Customer churn and discounting put the squeeze on Origin
Origin's net profit slumped to $461 million, down from $1.06 billion a year earlier. Earnings a share fell to 34.6¢ from 90.6¢.
Price controls and customer losses wiped $290 million from Origin's earnings in the latest year.
Queensland price controls cost an estimated $210 million and customer losses in NSW wiped another $80 million off the gross profit.
Queensland has committed to removing price controls from 2015, while NSW is reviewing the level of competition which may pave the way for full deregulation from 2014.
Origin continued to lose customers in NSW in particular, although from February it has moved to stem the loss. In the first half, net customer losses stood at 23,000, which it trimmed to 16,000 by the end of June.
Price discounting cut margins by $150 million, and the focus now is how long it will take for the financial impact of this to run off. Most discounted contracts are for 12 months, with the focus on the level of industry-wide discounting as they come up for renewal.
"It's a great time to be a customer ... [but a] difficult time to be a competitor," Origin managing director Grant King said.
Ongoing problems bedding down the acquisition of Integral Energy and Country Energy in NSW resulted in a $42 million write-off of debtors, with Origin taking the decision that some debts were too old to be repaid. It has sped up the transition of accounts on to its new billing system, which it expects will be completed by October, with significant savings.

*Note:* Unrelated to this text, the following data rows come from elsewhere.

import Mathlib
import Literature.Analysis.ODE.GalerkinProjectionLp
import Literature.Analysis.FunctionSpaces.LatticeConvolutionCommutator
import Literature.Analysis.FunctionSpaces.LatticeSymbolAlgebra
import Literature.Analysis.FunctionSpaces.LatticeSobolevDeriv
import Summits.NavierStokesRegularity.FluidComputer.GalerkinLatticePhaseSpace
import HarnessLib

/-!
# The transport Galerkin model on the `H²`-scaled lattice phase space: definitions (instab g17, cell `ns-blowup`, 2026-08-27)

HONEST FRAMING (human ruling D-0035): nothing here is a claim about Navier–Stokes blow-up.
WHAT THIS IS NOT: not NS evidence — the DEFINITIONS (and their unfolding lemmas, nothing else) of the
model instance «(β2)» of the R-β emergence chain (`HOME/instab/BETA2-SPEC.md` §1–§3,
`INSTAB-BRIDGE.md` l.132): the perturbation equation of a forced steady flow on the torus, written
on Fourier coefficients in the `H²`-scaled `ℓ²` phase space of `GalerkinLatticePhaseSpace`.

Objects (parameters: a viscosity `ν`, the host's coefficient family `Uv : ℤ^d → V`, coordinate
functionals `π_j : V →L[ℂ] ℂ` reading the velocity components, and a modewise projection family
`P(k) : V →L[ℂ] V` — the Leray symbol in the application):

* `ofCoeff f` — the element of `E = lp (fun _ : ℤ^d => V) 2` with coefficient family `f` when
  `f ∈ ℓ²`, and `0` otherwise (junk off `ℓ²`; only values on the box `W` and on finitely supported
  families are ever used downstream).
* `linCoeff ν Uv π u = ν ∑_j ∂_j∂_j u − ∑_j (π_j ∘ Uv) ⋆ ∂_j u − ∑_j (π_j ∘ u) ⋆ ∂_j Uv` — the
  coefficient-level linearisation `νΔu − (U·∇)u − (u·∇)U` in the vocabulary of
  `TransportLinearisedLattice.re_pairing_wmul_two_linearised_le` (transport family
  `T_y x = ∑_j Lattice.conv (Lattice.scal (y j)) (Lattice.freqDeriv j x)`).
* `bilCoeff π u v = −∑_j (π_j ∘ u) ⋆ ∂_j v` — the coefficient-level bilinearity `−(u·∇)v`.
* `linOp`, `bilOp` — the same maps on `E` in SCALED coordinates `⇑x = Λ² û` (`û = Λ⁻² ⇑x`,
  `Lattice.wmul`), projected modewise by `P` and re-scaled: `A x = ofCoeff (Λ² (P ∘ lin û))`,
  `B x y = ofCoeff (Λ² (P ∘ bil û v̂))`; `nsField = A + B(·,·)` (so the split hypothesis `hF` of
  `GalerkinEmergenceCertificate.half_prediction_of_head_tail_certificate` is `rfl`).
* `box ρ π P` — the set `W` of self-consistent bounds: the coordinate box `‖x k‖ ≤ ρ k` cut by the
  three closed, truncation-invariant linear constraints «`P`-fixed modewise», «real through `π`»
  (`π_j (x (−k)) = conj (π_j (x k))`), «divergence-free through `π`» (`∑_j k_j π_j (x k) = 0`).
* `cubeProj n` — the coordinate projection of `E` onto the cube `{k : ∀ i, |k i| ≤ n}`
  (`Literature.Analysis.ODE.lpProj`; an `abbrev` for the spelled-out form used by
  `GalerkinLatticePhaseSpace` / `GalerkinLatticeOneSided`).

No estimate is proved here; the instance theorems (compactness and invariance of `W`, conditions
(C1)/(C2) of `Literature.Analysis.ODE.GalerkinConvergenceSetting` with box-suprema constants) live in
the sibling `TransportGalerkin*` files. General `d` (finite type) and `V` (complex normed space).
-/

noncomputable section

namespace Summit.NavierStokesRegularity.FluidComputer.TransportGalerkin

open Finset
open Literature.Analysis.FunctionSpaces Literature.Analysis.FunctionSpaces.Lattice
open Literature.Analysis.FunctionSpaces.Torus Literature.Analysis.ODE
open Summit.NavierStokesRegularity.FluidComputer.GalerkinLatticePhaseSpace
open scoped ENNReal NNReal ComplexConjugate

variable {d : Type*} [Fintype d]
variable {V : Type*} [NormedAddCommGroup V]

/-! ## §1 Coefficient families as elements of the phase space -/

/-- **The `ℓ²` element with a given coefficient family** (`0` if the family is not square-summable). -/
def ofCoeff (f : (d → ℤ) → V) : lp (fun _ : (d → ℤ) => V) 2 :=
  haveI := Classical.dec (Memℓp f 2)
  if h : Memℓp f 2 then ⟨f, h⟩ else 0

omit [Fintype d] in
/-- On square-summable families `ofCoeff` has the given coefficients. -/
theorem coe_ofCoeff {f : (d → ℤ) → V} (h : Memℓp f 2) : ⇑(ofCoeff f) = f := by
  rw [ofCoeff, dif_pos h]

omit [Fintype d] in
/-- Off `ℓ²`, `ofCoeff` is the junk value `0`. -/
theorem ofCoeff_of_not_memℓp {f : (d → ℤ) → V} (h : ¬ Memℓp f 2) : ofCoeff f = 0 := by
  rw [ofCoeff, dif_neg h]

/-- On families of finite lattice `H⁰` norm `ofCoeff` has the given coefficients. -/
theorem coe_ofCoeff_of_eNormSq_lt_top {f : (d → ℤ) → V} (h : eNormSq 0 f < ∞) : ⇑(ofCoeff f) = f :=
  coe_ofCoeff ((memℓp_two_iff_eNormSq_zero_lt_top f).2 h)

/-! ## §2 The coefficient-level fields -/

section Fields

variable [NormedSpace ℂ V]

/-- **The linearised field at the coefficient level**, `νΔu − (U·∇)u − (u·∇)U` on Fourier
coefficients: `ν ∑_j ∂_j∂_j u − ∑_j (π_j ∘ Uv) ⋆ ∂_j u − ∑_j (π_j ∘ u) ⋆ ∂_j Uv` (the host enters as
advecting symbol through its components `π_j ∘ Uv` and as advected target `Uv`). -/
def linCoeff (ν : ℝ) (Uv : (d → ℤ) → V) (π : d → (V →L[ℂ] ℂ)) (u : (d → ℤ) → V) : (d → ℤ) → V :=
  (ν : ℂ) • (∑ j, freqDeriv j (freqDeriv j u))
    - ∑ j, conv (scal (fun p => π j (Uv p))) (freqDeriv j u)
    - ∑ j, conv (scal (fun p => π j (u p))) (freqDeriv j Uv)

/-- **The bilinear field at the coefficient level**, `−(u·∇)v` on Fourier coefficients:
`−∑_j (π_j ∘ u) ⋆ ∂_j v`. -/
def bilCoeff (π : d → (V →L[ℂ] ℂ)) (u v : (d → ℤ) → V) : (d → ℤ) → V :=
  -∑ j, conv (scal (fun p => π j (u p))) (freqDeriv j v)

omit [Fintype d] in
/-- Unfolding of `bilCoeff`. -/
theorem bilCoeff_eq [Fintype d] (π : d → (V →L[ℂ] ℂ)) (u v : (d → ℤ) → V) :
    bilCoeff π u v = -∑ j, conv (scal (fun p => π j (u p))) (freqDeriv j v) := rfl

/-- Unfolding of `linCoeff`. -/
theorem linCoeff_eq (ν : ℝ) (Uv : (d → ℤ) → V) (π : d → (V →L[ℂ] ℂ)) (u : (d → ℤ) → V) :
    linCoeff ν Uv π u = (ν : ℂ) • (∑ j, freqDeriv j (freqDeriv j u))
      - ∑ j, conv (scal (fun p => π j (Uv p))) (freqDeriv j u)
      - ∑ j, conv (scal (fun p => π j (u p))) (freqDeriv j Uv) := rfl

/-! ## §3 The fields on the scaled phase space `E` -/

/-- **The linearised operator on `E`** in scaled coordinates (`⇑x = Λ² û`): the `ℓ²` element with
coefficients `Λ² (P(k) (linCoeff ν Uv π (Λ⁻² ⇑x) k))`. -/
def linOp (ν : ℝ) (Uv : (d → ℤ) → V) (π : d → (V →L[ℂ] ℂ)) (P : (d → ℤ) → (V →L[ℂ] V))
    (x : lp (fun _ : (d → ℤ) => V) 2) : lp (fun _ : (d → ℤ) => V) 2 :=
  ofCoeff (wmul 2 fun k => P k (linCoeff ν Uv π (wmul (-2) ⇑x) k))

/-- **The bilinearity on `E`** in scaled coordinates: the `ℓ²` element with coefficients
`Λ² (P(k) (bilCoeff π (Λ⁻² ⇑x) (Λ⁻² ⇑y) k))`. -/
def bilOp (π : d → (V →L[ℂ] ℂ)) (P : (d → ℤ) → (V →L[ℂ] V))
    (x y : lp (fun _ : (d → ℤ) => V) 2) : lp (fun _ : (d → ℤ) => V) 2 :=
  ofCoeff (wmul 2 fun k => P k (bilCoeff π (wmul (-2) ⇑x) (wmul (-2) ⇑y) k))

/-- **The full field** `F = A + B(·,·)` of the perturbation equation on `E`. -/
def nsField (ν : ℝ) (Uv : (d → ℤ) → V) (π : d → (V →L[ℂ] ℂ)) (P : (d → ℤ) → (V →L[ℂ] V))
    (x : lp (fun _ : (d → ℤ) => V) 2) : lp (fun _ : (d → ℤ) => V) 2 :=
  linOp ν Uv π P x + bilOp π P x x

/-- The split `F w = A w + B w w` holds everywhere (hypothesis `hF` of the end-to-end statement). -/
theorem nsField_eq (ν : ℝ) (Uv : (d → ℤ) → V) (π : d → (V →L[ℂ] ℂ)) (P : (d → ℤ) → (V →L[ℂ] V))
    (x : lp (fun _ : (d → ℤ) => V) 2) : nsField ν Uv π P x = linOp ν Uv π P x + bilOp π P x x := rfl

/-- Coefficients of `linOp` where the defining family is square-summable. -/
theorem coe_linOp {ν : ℝ} {Uv : (d → ℤ) → V} {π : d → (V →L[ℂ] ℂ)} {P : (d → ℤ) → (V →L[ℂ] V)}
    {x : lp (fun _ : (d → ℤ) => V) 2}
    (h : eNormSq 0 (wmul 2 fun k => P k (linCoeff ν Uv π (wmul (-2) ⇑x) k)) < ∞) :
    ⇑(linOp ν Uv π P x) = wmul 2 fun k => P k (linCoeff ν Uv π (wmul (-2) ⇑x) k) :=
  coe_ofCoeff_of_eNormSq_lt_top h

/-- Coefficients of `bilOp` where the defining family is square-summable. -/
theorem coe_bilOp {π : d → (V →L[ℂ] ℂ)} {P : (d → ℤ) → (V →L[ℂ] V)}
    {x y : lp (fun _ : (d → ℤ) => V) 2}
    (h : eNormSq 0 (wmul 2 fun k => P k (bilCoeff π (wmul (-2) ⇑x) (wmul (-2) ⇑y) k)) < ∞) :
    ⇑(bilOp π P x y) = wmul 2 fun k => P k (bilCoeff π (wmul (-2) ⇑x) (wmul (-2) ⇑y) k) :=
  coe_ofCoeff_of_eNormSq_lt_top h

end Fields

/-! ## §4 The set of self-consistent bounds and the cube truncations -/

section Box

variable [NormedSpace ℂ V]

/-- **The set `W` of self-consistent bounds** with radii `ρ`: the coordinate box `‖x k‖ ≤ ρ k` cut
by «`P`-fixed modewise» (`P(k) (x k) = x k`), «real through `π`» (`π_j (x (−k)) = conj (π_j (x k))`)
and «divergence-free through `π`» (`∑_j k_j · π_j (x k) = 0`). The three constraints are modewise
(or couple only `k` and `−k`), hence closed and invariant under the symmetric cube truncations; they
are stated on the SCALED family `⇑x`, and transfer to `Λ⁻² ⇑x` because the weights are real and even. -/
def box (ρ : (d → ℤ) → ℝ) (π : d → (V →L[ℂ] ℂ)) (P : (d → ℤ) → (V →L[ℂ] V)) :
    Set (lp (fun _ : (d → ℤ) => V) 2) :=
  {x | (∀ k, ‖x k‖ ≤ ρ k) ∧ (∀ k, P k (x k) = x k) ∧
    (∀ j k, π j (x (-k)) = conj (π j (x k))) ∧ (∀ k, ∑ j, ((k j : ℤ) : ℂ) * π j (x k) = 0)}

omit [Fintype d] in
/-- Membership in `box`, unfolded. -/
theorem mem_box [Fintype d] {ρ : (d → ℤ) → ℝ} {π : d → (V →L[ℂ] ℂ)} {P : (d → ℤ) → (V →L[ℂ] V)}
    {x : lp (fun _ : (d → ℤ) => V) 2} :
    x ∈ box ρ π P ↔ (∀ k, ‖x k‖ ≤ ρ k) ∧ (∀ k, P k (x k) = x k) ∧
      (∀ j k, π j (x (-k)) = conj (π j (x k))) ∧ (∀ k, ∑ j, ((k j : ℤ) : ℂ) * π j (x k) = 0) :=
  Iff.rfl

variable [DecidableEq d]

/-- **The cube truncation** `P_n`: the coordinate projection of `E` onto the modes `|k|_∞ ≤ n`
(`Literature.Analysis.ODE.lpProj` on `Fintype.piFinset fun _ => Finset.Icc (−n) n`, the projections
of `GalerkinLatticePhaseSpace` §3 and `GalerkinLatticeOneSided`). -/
abbrev cubeProj (n : ℕ) : lp (fun _ : (d → ℤ) => V) 2 →L[ℝ] lp (fun _ : (d → ℤ) => V) 2 :=
  lpProj (fun _ : (d → ℤ) => V) 2 (Fintype.piFinset fun _ : d => Finset.Icc (-(n : ℤ)) n)

/-- Unfolding of `cubeProj`. -/
theorem cubeProj_eq (n : ℕ) :
    (cubeProj n : lp (fun _ : (d → ℤ) => V) 2 →L[ℝ] lp (fun _ : (d → ℤ) => V) 2) =
      lpProj (fun _ : (d → ℤ) => V) 2 (Fintype.piFinset fun _ : d => Finset.Icc (-(n : ℤ)) n) := rfl

end Box

end Summit.NavierStokesRegularity.FluidComputer.TransportGalerkin

end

With commissioning of the Queensland gas export project less than two years away, Origin has put prospective investments in new projects on the radar, while holding to its 60 per cent payout ratio.
The Stockyard Hill wind farm project in Victoria is expected to cost about $1.5 billion, the Iron Bark gas development in Queensland more than $1 billion, and the Halladale and Black Watch gas fields off Warrnambool in the Bass Strait about $250 million. Decisions to act on these projects will be taken closer to the start-up of the export gas project, once cashflows from that are better defined.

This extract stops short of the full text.